Nach Angaben von Bundeswirtschaftsminister Rainer Brüderle und Bundesumweltminister Norbert Röttgen sollen die älteren deutschen Atomkraftwerke mit einem Baujahr vor 1980 acht Jahre länger laufen dürfen, neuere Anlagen 14 Jahre. Aktien von RWE stiegen am Morgen um über 2,6 Prozent auf 54,65 Euro, E.ON-Papiere gewann sogar über drei Prozent auf 23,66 Euro. Beide Titel legten damit deutlich stärker zu als der Leitindex Dax, der lediglich 0,2 Prozent höher notierte. EnBW-Aktien verteuerten sich sogar um knapp vier Prozent.

Die Entscheidung der Bundesregierung falle "klar positiv" für die beiden Energieriesen RWE und E.ON aus, erklärten Analysten der DZ-Bank. Im Durchschnitt dürften die Meiler zwölf Jahre länger laufen - deutlich mehr als die von den Experten zuvor angenommenen zehn Jahre. Die Beiträge der Versorger zur Förderung von erneuerbaren Energien fielen zudem deutlich geringer aus als von den Analysten prognostiziert und seien "weitgehend zu vernachlässigen". Offenbar gebe es auch keine verbindlichen Anforderungen für höhere Sicherheitsstandards der Atomkraftwerke. Zudem sei auch nicht zu erwarten, dass auch der Bundesrat den Plänen der schwarz-gelben Bundesregierung zustimmen müsse.
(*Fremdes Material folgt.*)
/-! ## Currencies of the line -/

/-- (T1) ONE-PINCH TRANSPARENCY DECAY: for infinitely many far scales `t`, eventually in the box size,
`u⁽ⁿ⁾(n,t) ≤ C t^{-κ'}` with `κ' > 0` — the duplicated cluster of `(0,p_t)` screens the single adjacent
probe `e₂` from the far point `q_t` polynomially. (Output of S1; predicted `κ' = κ/2 = Δ_ε - 2Δ_σ ≈ 0.376`.) [cite: AizenmanDuminilCopinAnnals2021, eq. (3.7)] -/
def OnePinchTransparencyDecay : Prop :=
  ∃ κ C : ℝ, 0 < κ ∧ ∃ᶠ t : ℕ in atTop, ∀ᶠ n : ℕ in atTop, onePinch n n t ≤ C * (t : ℝ) ^ (-κ)

/-- DOUBLING WINDOW at octave `k` with constant `θ`: `G(2^{j+1}e₁) ≥ θ·G(2^j e₁)` for the seven octaves
`|j - k| ≤ 3` (`G = criticalTwoPoint 3`). With Messager–Miracle-Solé folding this is ADC21's regularity
property P1 on `Λ_{2^{k+3}} ∖ Λ_{2^{k-3}}` (all values of `G(0,·)` there agree within `θ^{O(1)}`); since
`∏_{j<J} G(2^{j+1}e₁)/G(2^je₁) ≥ c4^{-J}` (`criticalTwoPoint_bounds_holds`), the octaves WITHOUT a `θ`-window have
upper density `≤ 7·log 4/log(1/θ)`, as small as desired. [cite: AizenmanDuminilCopinAnnals2021, Def. 5.11 (P1)] -/
def DoublingWindow (θ : ℝ) (k : ℕ) : Prop :=
  ∀ j : ℕ, k ≤ j + 3 → j ≤ k + 3 →
    θ * criticalTwoPoint 3 (((2 : ℤ) ^ j) • e₁) ≤ criticalTwoPoint 3 (((2 : ℤ) ^ (j + 1)) • e₁)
Auch die Analysten der WestLB kamen zu dem Schluss, dass die Belastungen für die Versorger deutlich geringer ausfallen dürften als ursprünglich befürchtet. Für Theo Kitz, Experte bei Merck Finck & CO, fällt die Verlängerung der Laufzeiten länger aus, als zu erwarten war. Es bleibe aber abzuwarten, ob die Pläne nicht doch auch im Bundesrat beraten werden müssten, warnte er Investoren. Analysten der Royal Bank of Scotland erklärten, die Auswirkungen der Entscheidungen sei für E.ON noch positiver als für RWE zu bewerten, da die Atomkraftwerke des Düsseldorfer Konzerns moderner seien.

Zu den Akw-Betreibern in Deutschland gehören neben E.ON und RWE auch EnBW und Vattenfall. Sprecher von RWE und E.ON hatten die Ergebnisse des Berliner Spitzentreffens der schwarz-gelben Koalition zunächst nicht kommentieren wollen.